Given sets $A$ and $B$ , show that $A \cap B$ is the largest common subset of $A$ and $B$ , in the sense that it contains every such common subset.
Note: Typically for statements involving largest or smallest, a proof by contradiction works quite well.
Given sets $A$ and $B$ , prove if $A \cap X = B \cap X$ and $A \cup X = B \cup X$ for some set X, then $A = B$
Hint: $A = A \cap (A \cup X)$

Given functions $f:A \rightarrow B$ and $g:B \rightarrow C$ , prove that if $g \circ f$ is one-to-one (injective), then $f$ is one-to-one.
Note: The function $g$ need not be injective nor surjective.
Consider a circle C, a straight line tangent to it L, and a point P located anywhere in the plane of the circle except on L. Define the mapping by a point is mapped to a point if and only if they are collinear with P, i.e. a straight line passes through c₁,l₁ and P. Consider this mapping for each of the following locations of P and answer the following questions: Is f a function and if so, is it injective, surjective, and/or bijective?
1. P may lie anywhere on the opposite side of the line from C.
2. P lies on the same side of the line as the circle but outside the circle.
3. P is inside the circle
4. P lies on the circle but not diametrically opposite the point of tangency.
5. P lies on the circle diametrically opposite the point of tangency.

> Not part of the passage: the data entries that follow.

/-
Copyright (c) 2026. All rights reserved.
Released under Apache 2.0 license as described in the file LICENSE.
Authors: abc-iut cell, wave-2 seat abc-iut-L3-t11 (proof-only; tree-side input of [SemiAnbd]
Thm 3.7 (iii) second part / (iv), G10 rung 3b).
-/
import Mathlib.Data.Set.Card
import Literature.AnabelianGeometry.SemiGraphs.FreeGroupsAndActionsProofs3
import HarnessLib

/-!
# Two fixed vertices of a tree: the fixed-pair dichotomy ([SemiAnbd] Lemma 1.8 (ii)(b)(c), packaged for Theorem 3.7 (iii))

Mochizuki, *Semi-graphs of anabelioids*, Publ. RIMS **42** (2006) [MochizukiSemiAnbd2006], Lemma 1.8
(ii)(b)(c) p. 20 and the proof of Theorem 3.7 (iii), second part, p. 41: a nontrivial compact subgroup
lying in two distinct verticial subgroups fixes two distinct vertices of (each finite level of) the
universal graph-covering tree; by Lemma 1.8 (ii)(b) it fixes the geodesic between them; total estrangement
forbids a nontrivial group fixing a subjoint, so the geodesic is a single CLOSED edge whose edge group
contains the compact subgroup, and no third vertex is fixed.

This PROOF-ONLY file supplies the purely combinatorial (tree-side) half of that argument, over the
landed Lemma 1.8 (ii)(b)(c) files (`FreeGroupsAndActionsProofs2/3`, `SubdivisionPaths`):

* `fixed_pair_dichotomy` — a group `Γ` acting on a tree `G` and fixing two distinct vertices `w₁ ≠ w₂`
  EITHER acts trivially on some subjoint of `G`, OR `w₁`, `w₂` are joined by a single edge `e` (distinct
  branches `c`, `c'` at `w₁`, `w₂`), which `Γ` fixes together with both its branches;
* `isClosedEdge_of_abuts` — such an `e` is a closed edge;
* `fixed_pair_adjacent_of_no_subjoint`, `fixed_third_vertex_of_no_subjoint` — under "`Γ` acts
  trivially on NO subjoint" (the shadow of total estrangement): two distinct fixed vertices are joined by a
  fixed closed edge, and there is no third fixed vertex.

No definitions; nothing here is specific to anabelioids.
-/

namespace Literature.AnabelianGeometry.SemiGraphs

namespace SemiGraph

open CategoryTheory

universe u

variable {G : SemiGraph.{u}}

/-! ### Closed edges from two abutting branches -/

/-- An edge with two distinct abutting branches is closed (its verticial cardinality is `2`).
[cite: MochizukiSemiAnbd2006, §1 p.12] -/
theorem isClosedEdge_of_abuts {e : G.Edge} {c c' : G.Branch} (hcc : c ≠ c') (hce : G.edgeOf c = e)
    (hc'e : G.edgeOf c' = e) {w₁ w₂ : G.Vertex} (hcw : G.abuts c = some w₁) (hc'w : G.abuts c' = some w₂) :
    G.IsClosedEdge e := by
  have hset : G.verticialPortion e = {c, c'} := by
    ext b
    simp only [verticialPortion, Set.mem_setOf_eq, Set.mem_insert_iff, Set.mem_singleton_iff]
    constructor
    · rintro ⟨hbe, -⟩
      by_cases hbc : b = c
      · exact Or.inl hbc
      · exact Or.inr (branch_eq_of_ne_of_ne hce hbe hc'e hbc (Ne.symm hcc))
    · rintro (rfl | rfl)
      · exact ⟨hce, by rw [hcw]; rfl⟩
      · exact ⟨hc'e, by rw [hc'w]; rfl⟩
  unfold IsClosedEdge vertCard
  rw [hset, Nat.card_coe_set_eq, Set.ncard_pair hcc]

/-! ### Branches of a fixed edge at a fixed vertex -/

/-- In a tree, an automorphism fixing a vertex `v` and an edge `e` with a branch at `v` fixes every branch
of `e` (the branch at `v` by uniqueness of branches at a vertex in a tree, the other one because `e` has
exactly two branches). [cite: MochizukiSemiAnbd2006, Lem. 1.8(ii)(b) p.20] -/
theorem branchMap_eq_self_of_fixed (hA : G.subdivision.IsAcyclic) (σ : Aut G) {v : G.Vertex}
    {e : G.Edge} {c : G.Branch} (hce : G.edgeOf c = e) (hcv : G.abuts c = some v)
    (hv : σ.hom.vertexMap v = v) (he : σ.hom.edgeMap e = e) (b : G.Branch) (hbe : G.edgeOf b = e) :
    σ.hom.branchMap b = b := by
  have hσc : σ.hom.branchMap c = c := by
    refine branch_unique_of_isAcyclic hA ?_ (by rw [σ.hom.abuts_branchMap c v hcv, hv]) hcv
    rw [σ.hom.edgeOf_branchMap, hce, he]
  by_cases hbc : b = c
  · rw [hbc, hσc]
  · have h1 : G.edgeOf (σ.hom.branchMap b) = e := by rw [σ.hom.edgeOf_branchMap, hbe, he]
    have h2 : σ.hom.branchMap b ≠ c := by
      intro h
      rw [← hσc] at h
      exact hbc (σ.hom.branchMap_injOn b c (by rw [hbe, hce]) h)
    exact branch_eq_of_ne_of_ne hce h1 hbe h2 hbc

/-! ### The fixed-pair dichotomy -/

/-- **Fixed-pair dichotomy** (Lemma 1.8 (ii)(b) + the case analysis of (ii)(c)): let a group `Γ` act on a
tree `G` fixing two distinct vertices `w₁ ≠ w₂`. Then EITHER `Γ` acts trivially on some subjoint of `G`
(an interior vertex of the geodesic `w₁ — w₂` with its two geodesic edges), OR `w₁` and `w₂` are joined by a
single edge `e` — branches `c ≠ c'` abutting to `w₁`, `w₂` — and `Γ` fixes `e` and all its branches.
[cite: MochizukiSemiAnbd2006, Lem. 1.8(ii)(b)(c) p.20] -/
theorem fixed_pair_dichotomy {Γ : Type u} [Group Γ] (ρ : Γ →* Aut G) (hG : G.IsTree)
    {w₁ w₂ : G.Vertex} (hne : w₁ ≠ w₂) (hw₁ : ∀ γ, (ρ γ).hom.vertexMap w₁ = w₁)
    (hw₂ : ∀ γ, (ρ γ).hom.vertexMap w₂ = w₂) :
    (∃ H : G.Subgraph, H.IsSubjoint ∧ H.IsFixedPointwise ρ) ∨
    (∃ (e : G.Edge) (c c' : G.Branch), c ≠ c' ∧ G.edgeOf c = e ∧ G.edgeOf c' = e ∧
      G.abuts c = some w₁ ∧ G.abuts c' = some w₂ ∧
      ∀ γ, (ρ γ).hom.edgeMap e = e ∧ ∀ b : G.Branch, G.edgeOf b = e → (ρ γ).hom.branchMap b = b) := by
  have hA : G.subdivision.IsAcyclic := hG.isTree.isAcyclic
  have hC : G.subdivision.Connected := hG.isTree.connected
  -- fixed nodes along the geodesic, by (ii)(b)
  obtain ⟨p, hp⟩ := hC.exists_isPath (Sum.inl w₁) (Sum.inl w₂)
  have fixV : ∀ z ∈ p.support, ∀ γ, nodeMap (ρ γ) z = z := fun z hz γ =>
    nodeMap_eq_self_of_isPath hA (ρ γ) (by simp [hw₁ γ]) (by simp [hw₂ γ]) p hp z hz
  rcases path_between_vertices_shape hne p hp with
    ⟨v, e₁, e₂, c₁, c₂, hee, hc₁e, hc₁v, hc₂e, hc₂v, hvs, he₁s, he₂s⟩ | ⟨e, c, c', hcc, hce, hc'e, hcw₁, hc'w₂, hes⟩
  · left
    refine ⟨⟨{v}, {e₁, e₂}⟩, isSubjoint_pair hA hee hc₁e hc₁v hc₂e hc₂v,
      isFixedPointwise_pair hA ρ hc₁e hc₁v hc₂e hc₂v ?_ ?_ ?_⟩
    · intro γ; simpa using fixV _ hvs γ
    · intro γ; simpa using fixV _ he₁s γ
    · intro γ; simpa using fixV _ he₂s γ
  · right
    have hefix : ∀ γ, (ρ γ).hom.edgeMap e = e := fun γ => by simpa using fixV _ hes γ
    exact ⟨e, c, c', hcc, hce, hc'e, hcw₁, hc'w₂, fun γ =>
      ⟨hefix γ, fun b hbe => branchMap_eq_self_of_fixed hA (ρ γ) hce hcw₁ (hw₁ γ) (hefix γ) b hbe⟩⟩

/-! ### Under "no fixed subjoint" (the shadow of total estrangement) -/

/-- If `Γ` fixes two distinct vertices of a tree and acts trivially on NO subjoint, the two vertices are
joined by a single CLOSED edge, fixed by `Γ` together with its branches.
[cite: MochizukiSemiAnbd2006, Thm 3.7(iii) p.41] -/
theorem fixed_pair_adjacent_of_no_subjoint {Γ : Type u} [Group Γ] (ρ : Γ →* Aut G) (hG : G.IsTree)
    (hno : ¬ ∃ H : G.Subgraph, H.IsSubjoint ∧ H.IsFixedPointwise ρ)
    {w₁ w₂ : G.Vertex} (hne : w₁ ≠ w₂) (hw₁ : ∀ γ, (ρ γ).hom.vertexMap w₁ = w₁)
    (hw₂ : ∀ γ, (ρ γ).hom.vertexMap w₂ = w₂) :
    ∃ (e : G.Edge) (c c' : G.Branch), G.IsClosedEdge e ∧ c ≠ c' ∧ G.edgeOf c = e ∧ G.edgeOf c' = e ∧
      G.abuts c = some w₁ ∧ G.abuts c' = some w₂ ∧
      ∀ γ, (ρ γ).hom.edgeMap e = e ∧ ∀ b : G.Branch, G.edgeOf b = e → (ρ γ).hom.branchMap b = b := by
  rcases fixed_pair_dichotomy ρ hG hne hw₁ hw₂ with h | ⟨e, c, c', hcc, hce, hc'e, hcw₁, hc'w₂, hfix⟩
  · exact absurd h hno
  · exact ⟨e, c, c', isClosedEdge_of_abuts hcc hce hc'e hcw₁ hc'w₂, hcc, hce, hc'e, hcw₁, hc'w₂, hfix⟩

/-- If a finite group `Γ` fixes two distinct vertices `w₁ ≠ w₂` of a tree and acts trivially on NO subjoint,
then it fixes no third vertex (Lemma 1.8 (ii)(c)). [cite: MochizukiSemiAnbd2006, Thm 3.7(iii) p.41] -/
theorem fixed_third_vertex_of_no_subjoint {Γ : Type u} [Group Γ] [Finite Γ] (ρ : Γ →* Aut G)
    (hG : G.IsTree) (hno : ¬ ∃ H : G.Subgraph, H.IsSubjoint ∧ H.IsFixedPointwise ρ)
    {w₁ w₂ : G.Vertex} (hne : w₁ ≠ w₂) (hw₁ : ∀ γ, (ρ γ).hom.vertexMap w₁ = w₁)
    (hw₂ : ∀ γ, (ρ γ).hom.vertexMap w₂ = w₂) {w₃ : G.Vertex} (hw₃ : ∀ γ, (ρ γ).hom.vertexMap w₃ = w₃) :
    w₃ = w₁ ∨ w₃ = w₂ := by
  by_contra h
  push Not at h
  exact hno (lemma_1_8_ii_c_holds G Γ ρ hG w₁ w₂ w₃ hne (Ne.symm h.2) (Ne.symm h.1) hw₁ hw₂ hw₃)

/-- The set of vertices fixed by `Γ` has at most two elements when `Γ` (finite) acts on a tree trivially on
no subjoint. [cite: MochizukiSemiAnbd2006, Thm 3.7(iii) p.41] -/
theorem ncard_fixed_vertices_le_two {Γ : Type u} [Group Γ] [Finite Γ] (ρ : Γ →* Aut G)
    (hG : G.IsTree) (hno : ¬ ∃ H : G.Subgraph, H.IsSubjoint ∧ H.IsFixedPointwise ρ) :
    {w : G.Vertex | ∀ γ, (ρ γ).hom.vertexMap w = w}.ncard ≤ 2 := by
  classical
  by_contra hlt
  push Not at hlt
  have hfin := Set.finite_of_ncard_pos (lt_trans (by norm_num) hlt)
  obtain ⟨w₁, w₂, w₃, hw₁, hw₂, hw₃, h₁₂, h₁₃, h₂₃⟩ := (Set.two_lt_ncard_iff hfin).mp hlt
  rcases fixed_third_vertex_of_no_subjoint ρ hG hno h₁₂ hw₁ hw₂ hw₃ with h | h
  · exact h₁₃ h.symm
  · exact h₂₃ h.symm

/-! ### The form used in the proof of Theorem 3.7 (iii) (appended): a third fixed vertex, or adjacency -/

/-- **Two fixed vertices: a THIRD fixed vertex between them, or a single closed edge** — the form in
which Lemma 1.8 (ii)(b) enters the proof of [SemiAnbd] Thm 3.7 (iii) (p. 41: "if `H` fixes two vertices
of `G_{∞,j}`, then [as `H` does not fix `≥ 3` vertices] these two vertices are joined to one another by a
single [closed] edge"): if a group fixes `w₁ ≠ w₂` in a tree, then EITHER some vertex `v ∉ {w₁, w₂}` (an
interior vertex of the geodesic) is fixed as well, OR `w₁`, `w₂` are joined by a single edge `e` (distinct
branches `c`, `c'` at `w₁`, `w₂`; `e` closed) fixed together with all its branches.
[cite: MochizukiSemiAnbd2006, Thm 3.7(iii) p.41] -/
theorem fixed_pair_third_or_adjacent {Γ : Type u} [Group Γ] (ρ : Γ →* Aut G) (hG : G.IsTree)
    {w₁ w₂ : G.Vertex} (hne : w₁ ≠ w₂) (hw₁ : ∀ γ, (ρ γ).hom.vertexMap w₁ = w₁)
    (hw₂ : ∀ γ, (ρ γ).hom.vertexMap w₂ = w₂) :
    (∃ v : G.Vertex, v ≠ w₁ ∧ v ≠ w₂ ∧ ∀ γ, (ρ γ).hom.vertexMap v = v) ∨
    (∃ (e : G.Edge) (c c' : G.Branch), G.IsClosedEdge e ∧ c ≠ c' ∧ G.edgeOf c = e ∧ G.edgeOf c' = e ∧
      G.abuts c = some w₁ ∧ G.abuts c' = some w₂ ∧
      ∀ γ, (ρ γ).hom.edgeMap e = e ∧ ∀ b : G.Branch, G.edgeOf b = e → (ρ γ).hom.branchMap b = b) := by
  have hA : G.subdivision.IsAcyclic := hG.isTree.isAcyclic
  have hC : G.subdivision.Connected := hG.isTree.connected
  obtain ⟨p, hp⟩ := hC.exists_isPath (Sum.inl w₁) (Sum.inl w₂)
  have fixV : ∀ z ∈ p.support, ∀ γ, nodeMap (ρ γ) z = z := fun z hz γ =>
    nodeMap_eq_self_of_isPath hA (ρ γ) (by simp [hw₁ γ]) (by simp [hw₂ γ]) p hp z hz
  set n := p.length with hn
  have hx0 : p.getVert 0 = Sum.inl w₁ := p.getVert_zero
  have hxn : p.getVert n = Sum.inl w₂ := p.getVert_length
  -- `w₁ – c₁ – e₁ – c₁' – v₁`
  have h0n : 0 < n := lt_length_of_getVert_ne p (Nat.zero_le _) (by rw [hx0]; simpa using hne)
  obtain ⟨c₁, hc₁v, hx1⟩ := step_vertex p h0n hx0
  have h1n : 1 < n := lt_length_of_getVert_ne p h0n (by rw [hx1]; simp)
  have hx2 : p.getVert 2 = Sum.inr (Sum.inl (G.edgeOf c₁)) := by
    rcases step_branch p h1n hx1 with h | ⟨v, hv, h⟩
    · exact h
    · exfalso
      have hvw : v = w₁ := by rw [hc₁v] at hv; simpa using hv.symm
      exact getVert_add_two_ne p hp (i := 0) (by omega) (by rw [h, hx0, hvw])
  have h2n : 2 < n := lt_length_of_getVert_ne p h1n (by rw [hx2]; simp)
  obtain ⟨c₁', hc₁'e, hx3⟩ := step_edge p h2n hx2
  have hcc : c₁' ≠ c₁ := by
    intro h
    exact getVert_add_two_ne p hp (i := 1) (by omega) (by rw [hx3, hx1, h])
  have h3n : 3 < n := lt_length_of_getVert_ne p h2n (by rw [hx3]; simp)
  obtain ⟨v₁, hc₁'v, hx4⟩ : ∃ v₁ : G.Vertex, G.abuts c₁' = some v₁ ∧ p.getVert 4 = Sum.inl v₁ := by
    rcases step_branch p h3n hx3 with h | h
    · exfalso
      exact getVert_add_two_ne p hp (i := 2) (by omega) (by rw [h, hx2, hc₁'e])
    · exact h
  rcases Nat.lt_or_ge 4 n with h4n | h4n
  · -- `v₁` is an interior vertex of the geodesic: a third fixed vertex
    left
    have hvs : Sum.inl v₁ ∈ p.support := by rw [← hx4]; exact p.getVert_mem_support 4
    refine ⟨v₁, ?_, ?_, fun γ => by simpa using fixV _ hvs γ⟩
    · intro h
      have h04 : p.getVert 4 = p.getVert 0 := by rw [hx4, hx0, h]
      have := hp.getVert_injOn (by simp only [Set.mem_setOf_eq]; omega)
        (by simp only [Set.mem_setOf_eq]; omega) h04
      omega
    · intro h
      have h4n' : p.getVert 4 = p.getVert n := by rw [hx4, hxn, h]
      have := hp.getVert_injOn (by simp only [Set.mem_setOf_eq]; omega)
        (by simp only [Set.mem_setOf_eq]; omega) h4n'
      omega
  · -- `n = 4`: the single edge `e₁ = edgeOf c₁` joins `w₁` and `w₂`
    right
    have hn4 : n = 4 := le_antisymm h4n (by omega)
    have hvw : v₁ = w₂ := by
      have : p.getVert 4 = Sum.inl w₂ := by rw [← hn4]; exact hxn
      rw [hx4] at this
      simpa using this
    have hes : Sum.inr (Sum.inl (G.edgeOf c₁)) ∈ p.support := by rw [← hx2]; exact p.getVert_mem_support 2
    have hefix : ∀ γ, (ρ γ).hom.edgeMap (G.edgeOf c₁) = G.edgeOf c₁ := fun γ => by
      simpa using fixV _ hes γ
    refine ⟨G.edgeOf c₁, c₁, c₁', isClosedEdge_of_abuts (Ne.symm hcc) rfl hc₁'e hc₁v (hvw ▸ hc₁'v),
      Ne.symm hcc, rfl, hc₁'e, hc₁v, hvw ▸ hc₁'v, fun γ => ⟨hefix γ, fun b hbe => ?_⟩⟩
    exact branchMap_eq_self_of_fixed hA (ρ γ) rfl hc₁v (hw₁ γ) (hefix γ) b hbe

/-- **Corollary (the shape used on p. 41)**: if the vertices fixed by `Γ` are among `{w₁, w₂}` (no third
fixed vertex) and `w₁ ≠ w₂` are fixed, then they are joined by a single closed edge fixed with its branches.
[cite: MochizukiSemiAnbd2006, Thm 3.7(iii) p.41] -/
theorem fixed_pair_adjacent_of_no_third {Γ : Type u} [Group Γ] (ρ : Γ →* Aut G) (hG : G.IsTree)
    {w₁ w₂ : G.Vertex} (hne : w₁ ≠ w₂) (hw₁ : ∀ γ, (ρ γ).hom.vertexMap w₁ = w₁)
    (hw₂ : ∀ γ, (ρ γ).hom.vertexMap w₂ = w₂)
    (hno3 : ∀ v : G.Vertex, (∀ γ, (ρ γ).hom.vertexMap v = v) → v = w₁ ∨ v = w₂) :
    ∃ (e : G.Edge) (c c' : G.Branch), G.IsClosedEdge e ∧ c ≠ c' ∧ G.edgeOf c = e ∧ G.edgeOf c' = e ∧
      G.abuts c = some w₁ ∧ G.abuts c' = some w₂ ∧
      ∀ γ, (ρ γ).hom.edgeMap e = e ∧ ∀ b : G.Branch, G.edgeOf b = e → (ρ γ).hom.branchMap b = b := by
  rcases fixed_pair_third_or_adjacent ρ hG hne hw₁ hw₂ with ⟨v, hv₁, hv₂, hv⟩ | h
  · rcases hno3 v hv with rfl | rfl
    · exact absurd rfl hv₁
    · exact absurd rfl hv₂
  · exact h

/-- **Three fixed vertices give a fixed subjoint also in the IMAGE under any equivariant morphism over
which the action descends** is how p. 41 passes from `G_{∞,j}` to the finite `G_j`; the tree-side
input is just Lemma 1.8 (ii)(c) in the form: `≥ 3` fixed vertices ⇒ a fixed subjoint (re-export without
the cardinality bookkeeping). [cite: MochizukiSemiAnbd2006, Thm 3.7(iii) p.41] -/
theorem exists_fixed_subjoint_of_three {Γ : Type u} [Group Γ] [Finite Γ] (ρ : Γ →* Aut G)
    (hG : G.IsTree) {w₁ w₂ w₃ : G.Vertex} (h₁₂ : w₁ ≠ w₂) (h₂₃ : w₂ ≠ w₃) (h₁₃ : w₁ ≠ w₃)
    (hw₁ : ∀ γ, (ρ γ).hom.vertexMap w₁ = w₁) (hw₂ : ∀ γ, (ρ γ).hom.vertexMap w₂ = w₂)
    (hw₃ : ∀ γ, (ρ γ).hom.vertexMap w₃ = w₃) :
    ∃ H : G.Subgraph, H.IsSubjoint ∧ H.IsFixedPointwise ρ :=
  lemma_1_8_ii_c_holds G Γ ρ hG w₁ w₂ w₃ h₁₂ h₂₃ h₁₃ hw₁ hw₂ hw₃

end SemiGraph

end Literature.AnabelianGeometry.SemiGraphs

Let f be a function mapping set A into set B. Define the relation $ρ$ on A by
$x \rho y \leftrightarrow f(x) = f(y)$ .
Show that $ρ$ is an equivalence relation on A and define the corresponding equivalence classes.
Note: $ρ$ is called the kernel equivalence of f.

On $\mathbb{Z}^+$ , define $a * b = c$ where c is the largest integer less than the product of a and b. Determine if * is a binary operation and if not, why it fails.
Suppose that * is an associative binary operation on a set S. Let $H = \{a \in S | a*x = x*a \text{ for all } x \in S\}$ . Show that H is closed under *.